Distribution: Piracetam is not bound to plasma proteins and its volume of distribution is approximately 0.6 L/kg. Piracetam crosses the blood brain barrier as it has been measured in cerebrospinal fluid following intravenous administration. In cerebrospinal fluid, the Tmax was achieved about 5 hours post-dose and the half-life was about 8.5 hours. In animals, piracetam's highest concentrations in the brain were in the cerebral cortex (frontal, parietal and occipital lobes), in the cerebellar cortex and basal ganglia. Piracetam diffuses to all tissues except adipose tissues, crosses placental barrier and penetrates the membranes of isolated red blood cells.
Metabolism: Piracetam is not known to be metabolized in the human body. This lack of metabolism is supported by the lengthy plasma half-life in anuric patients and the high recovery of parent compound in urine.
Elimination: The plasma half-life of piracetam in adults is about 5 hours following either intravenous or oral administration.
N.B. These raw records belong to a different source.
/-- The companion's directional polar form is the original one (the two constraints differ by the affine `m₂·ℓ`). -/
theorem polarDir_companion_dir (I : LocalMap 4 n m) (hI : I.IsPure xorAndPred) {B : BridgeData n m} (hW : B.WF I) {e : Fin m} (hG : GateHyp I B e)
    {g₀ : Fin m} (hg₀ : g₀ ∈ B.G₁) {u : Fin n} (hgv : (I.vars g₀ 2 = I.vars e 2 ∧ I.vars g₀ 3 = u) ∨ (I.vars g₀ 2 = u ∧ I.vars g₀ 3 = I.vars e 2))
    (hu : u ∉ privs I B.N) (hux : u ∉ xverts I (B.J₀ \ B.N)) (hG₁p : ∀ g ∈ B.G₁.erase g₀, I.vars g 2 ≠ I.vars e 2 ∧ I.vars g 3 ≠ I.vars e 2)
    (hcoef : ∃ κ₀ : ZMod 2, ∀ x, coef I B.C₁ B.G₁ (I.vars e 2) x = κ₀ + x u) (mv : V2) :
    polarDir I (companion I B e g₀ u (decide (I.vars e 2 ∈ B.C₁))) mv = polarDir I B mv := by
  obtain ⟨κ₀, hκ₀⟩ := hcoef
  set B₀ := companion I B e g₀ u (decide (I.vars e 2 ∈ B.C₁)) with hB₀
  have hq₀ := qDir_add I B₀ mv
  have hq : ∀ x w, qDir I B₀ mv (x + w) = qDir I B₀ mv x + qDir I B₀ mv w + qDir I B₀ mv 0 + polarDir I B mv x w := by
    intro x w
    rw [qDir_companion_dir I hI hW hG hg₀ hgv hu hux hG₁p mv, qDir_companion_dir I hI hW hG hg₀ hgv hu hux hG₁p mv,
      qDir_companion_dir I hI hW hG hg₀ hgv hu hux hG₁p mv, qDir_companion_dir I hI hW hG hg₀ hgv hu hux hG₁p mv, qDir_add I B mv, hκ₀, hκ₀, hκ₀, hκ₀,
      Pi.add_apply, Pi.zero_apply]
    generalize qDir I B mv x = q1; generalize qDir I B mv w = q2; generalize qDir I B mv 0 = q0; generalize polarDir I B mv x w = s
    generalize x u = a; generalize w u = b; generalize mv.2 = c; generalize κ₀ = k
    revert q1 q2 q0 s a b c k; decide
  exact polar_unique hq₀ hq

/-- `polarDir` is linear in the direction (pointwise form). -/
theorem polarDir_lin (I : LocalMap 4 n m) (B : BridgeData n m) (a b : ZMod 2) (v w : V2) (x y : Fin n → ZMod 2) :
    polarDir I B (a • v + b • w) x y = a * polarDir I B v x y + b * polarDir I B w x y := by
  unfold PstarChordBridgeBasis.polarDir
  simp only [LinearMap.add_apply, LinearMap.smul_apply, smul_eq_mul, Prod.smul_fst, Prod.smul_snd, Prod.fst_add, Prod.snd_add]
  ring

/-- **Joins confined**: a tree edge outside `D e'` with an AND variable outside `⋃_{j ∈ D e'} andPair j` lies in neither join. -/
theorem u2_joins (I : LocalMap 4 n m) (hI : I.IsPure xorAndPred) (hT : Typed I) (hS : SimpleOverlap I) {r₀ : ℕ}
    (hB : BoundaryExpanding r₀ I) {B : BridgeData n m} {e g₀ : Fin m} {u : Fin n} {κ₀ : ZMod 2} (hD : GateDataX I r₀ B e g₀ u κ₀)
    {e' : Fin m} (hN : B.N = {e, e'}) (hne : e' ≠ e)
    (hU2 : ∀ a, (sys I B).ρ e' a ≠ 0 ∧ (sys I B).ρ' e' a ≠ 0 ∧ (sys I B).ρ e' a ≠ (sys I B).ρ' e' a)
    {j : Fin m} (hj : j ∈ B.J₀ \ B.N) (hc : I.vars j 2 ∉ (B.D e').biUnion (andPair I) ∨ I.vars j 3 ∉ (B.D e').biUnion (andPair I)) :
    j ∉ B.T₁ ∧ j ∉ B.T₂ := by
  classical
  obtain ⟨-, hW, hr, hd₁, hd₂, hL, -, -, hG, hg₀, hgv, -, hup, hux, hG₁p, hcoef, hT3, -⟩ := id hD
  set B₀ := companion I B e g₀ u (decide (I.vars e 2 ∈ B.C₁)) with hB₀
  have he' : e' ∈ B.N := by rw [hN]; exact mem_insert_of_mem (mem_singleton_self _)
  have he'J : e' ∈ B.J₀ := hW.hN he'
  have he'₀ : e' ∈ B₀.N := by rw [hB₀, companion_N]; exact mem_erase.2 ⟨hne, he'⟩
  have hW₀ : B₀.WF I := companion_wf I hI hT hW hG g₀ hux _
  have hr₀ : (B₀.J₀ ∪ B₀.G₁ ∪ B₀.G₂).card ≤ r₀ := by
    refine le_trans (card_le_card ?_) hr
    rw [hB₀, companion_J₀, companion_G₁, companion_G₂]
    exact union_subset_union (union_subset_union (subset_refl _) (erase_subset _ _)) (subset_refl _)
  have heG₀ : e' ∉ B₀.G₁ ∪ B₀.G₂ := by
    rw [hB₀, companion_G₁, companion_G₂]
    intro h
    rcases mem_union.1 h with h | h
    · exact disjoint_left.1 hd₁ (mem_of_mem_erase h) he'J
    · exact disjoint_left.1 hd₂ h he'J
  have hfac := u2_factor I hI hT hD hN hne hU2
  have hgam : gam B₀ e' = gam B e' := rfl
  have hDe : B₀.D e' = B.D e' := rfl
  -- polar vanishing for both read directions (on the companion, hence on `B`)
  have hpol := polarDir_companion_dir I hI hW hG hg₀ hgv hup hux hG₁p ⟨κ₀, hcoef⟩
  have hvan : ∀ mv : V2, (mv = (sys I B).ρ e' 0 ∨ mv = (sys I B).ρ' e' 0) →
      ∀ c : Fin n, c ∉ (B.D e').biUnion (andPair I) → ∀ y, polarDir I B mv (Pi.single c 1) y = 0 := by
    intro mv hmv c hc y
    rw [← hpol mv]
    rcases hmv with rfl | rfl
    · refine polarDir_off_fundamental I hI hS hB hW₀ hr₀ he'₀ heG₀ _ (f := fun x => qDir I B₀ ((sys I B).ρ' e' 0) x) (fun x => ?_) c hc y
      rw [hgam, hDe, ← sys_u_eq]; exact hfac x
    · refine polarDir_off_fundamental I hI hS hB hW₀ hr₀ he'₀ heG₀ _ (f := fun x => qDir I B₀ ((sys I B).ρ e' 0) x) (fun x => ?_) c hc y
      rw [hgam, hDe, ← sys_u_eq, mul_comm]; exact hfac x
  -- spanning: `(1,0)` and `(0,1)` are combinations of `r, r'`, and `polarDir` is linear in the direction
  have hboth : ∀ c : Fin n, c ∉ (B.D e').biUnion (andPair I) → ∀ y,
      polarDir I B (1, 0) (Pi.single c 1) y = 0 ∧ polarDir I B (0, 1) (Pi.single c 1) y = 0 := by
    intro c hc y
    have h1 := hvan _ (Or.inl rfl) c hc y
    have h2 := hvan _ (Or.inr rfl) c hc y
    obtain ⟨hr1, hr2, hr12⟩ := hU2 0
    constructor
    · rw [decomp_V2 hr1 hr2 hr12 (1, 0), polarDir_lin, h1, h2, mul_zero, mul_zero, add_zero]
    · rw [decomp_V2 hr1 hr2 hr12 (0, 1), polarDir_lin, h1, h2, mul_zero, mul_zero, add_zero]
  obtain ⟨hjJ, hjN⟩ := mem_sdiff.1 hj
  have hpair1 := polarDir_single_pair I hI hS hd₁ hd₂ (0, 1) hjJ
  have hpair2 := polarDir_single_pair I hI hS hd₁ hd₂ (1, 0) hjJ
  simp only [add_zero, one_mul, zero_mul, zero_add] at hpair1 hpair2
  -- evaluate at the AND pair of `j`
  have hzero : polarDir I B (1, 0) (Pi.single (I.vars j 2) 1) (Pi.single (I.vars j 3) 1) = 0 ∧
      polarDir I B (0, 1) (Pi.single (I.vars j 2) 1) (Pi.single (I.vars j 3) 1) = 0 := by
    rcases hc with hc | hc
    · exact hboth _ hc _
    · obtain ⟨h1, h2⟩ := hboth _ hc (Pi.single (I.vars j 2) 1)
      exact ⟨by rw [polarDir_comm]; exact h1, by rw [polarDir_comm]; exact h2⟩
  constructor
  · intro hjT
    have h := hzero.2
    rw [hpair1, if_pos hjT] at h
    exact one_ne_zero h
  · intro hjT
    have h := hzero.1
    rw [hpair2, if_pos hjT] at h
    exact one_ne_zero h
The apparent total body clearance is 80-90 mL/min. The major route of excretion is via urine, accounting for 80 to 100% of the dose. Piracetam is excreted by glomerular filtration.
Linearity: The pharmacokinetics of piracetam are linear over the dose range of 0.8 to 12 g. Pharmacokinetic variables like half-life and clearance are not changed with respect to the dose and the duration of treatment.
Special Patient Populations: Children: No formal pharmacokinetic study has been conducted in children.
Elderly: In the elderly, the half-life of piracetam is increased and the increased is related to the decrease in renal function in this population (see Dosage & Administration).
Renal Impairment: Piracetam clearance is correlated to CrCl. It is therefore recommended to adjust the daily dose of piracetam based on creatinine clearance in patients with renal impairment (see Dosage & Administration). In anuric end-stage renal disease subjects, the half-life of piracetam is increased up to 59 hours. The fractional removal of piracetam was 50 to 60% during a typical 4-hour dialysis session.
Hepatic Impairment: The influence of hepatic impairment on the pharmacokinetics of piracetam has not been evaluated. Because 80 to 100% of the dose is excreted in the urine as unchanged drug, hepatic impairment solely would not be expected to have a significant effect on piracetam elimination.
Other patient characteristics: Gender: In a bioequivalence study comparing formulations at a dose of 2.4 g, Cmax and AUC were approximately 30% higher in women (N=6) compared to men (N=6). However, clearances adjusted for body weight were comparable.
Race: Formal pharmacokinetic studies of the effects of race have not been conducted. Cross study comparisons involving Caucasians and Asians, however, show that pharmacokinetics of piracetam were comparable between the two races. Because piracetam is primarily renally excreted and there are no important racial differences in creatinine clearance, pharmacokinetic differences due to race are not expected.
Toxicology: Non-Clinical Information: The preclinical data indicate that piracetam has a low toxicity potential. Single dose studies showed no irreversible toxicity after oral doses of 10 g/kg in mice, rats and dogs. No target organ for toxicity was observed in repeated dose, chronic toxicity studies in mice (up to 4.8 g/kg/day) and in rats (up to 2.4 g/kg/day). Mild gastrointestinal effects (emesis, change in stool consistency, increased water consumption) were observed in dogs when piracetam was administered orally for one year at a dose increasing from 1 to 10 g/kg/day. Similarly, IV administration of up to 1 g/kg/day for 4-5 weeks in rats and dogs did not produce toxicity. In vitro and in vivo studies have shown no potential for genotoxicity and carcinogenicity.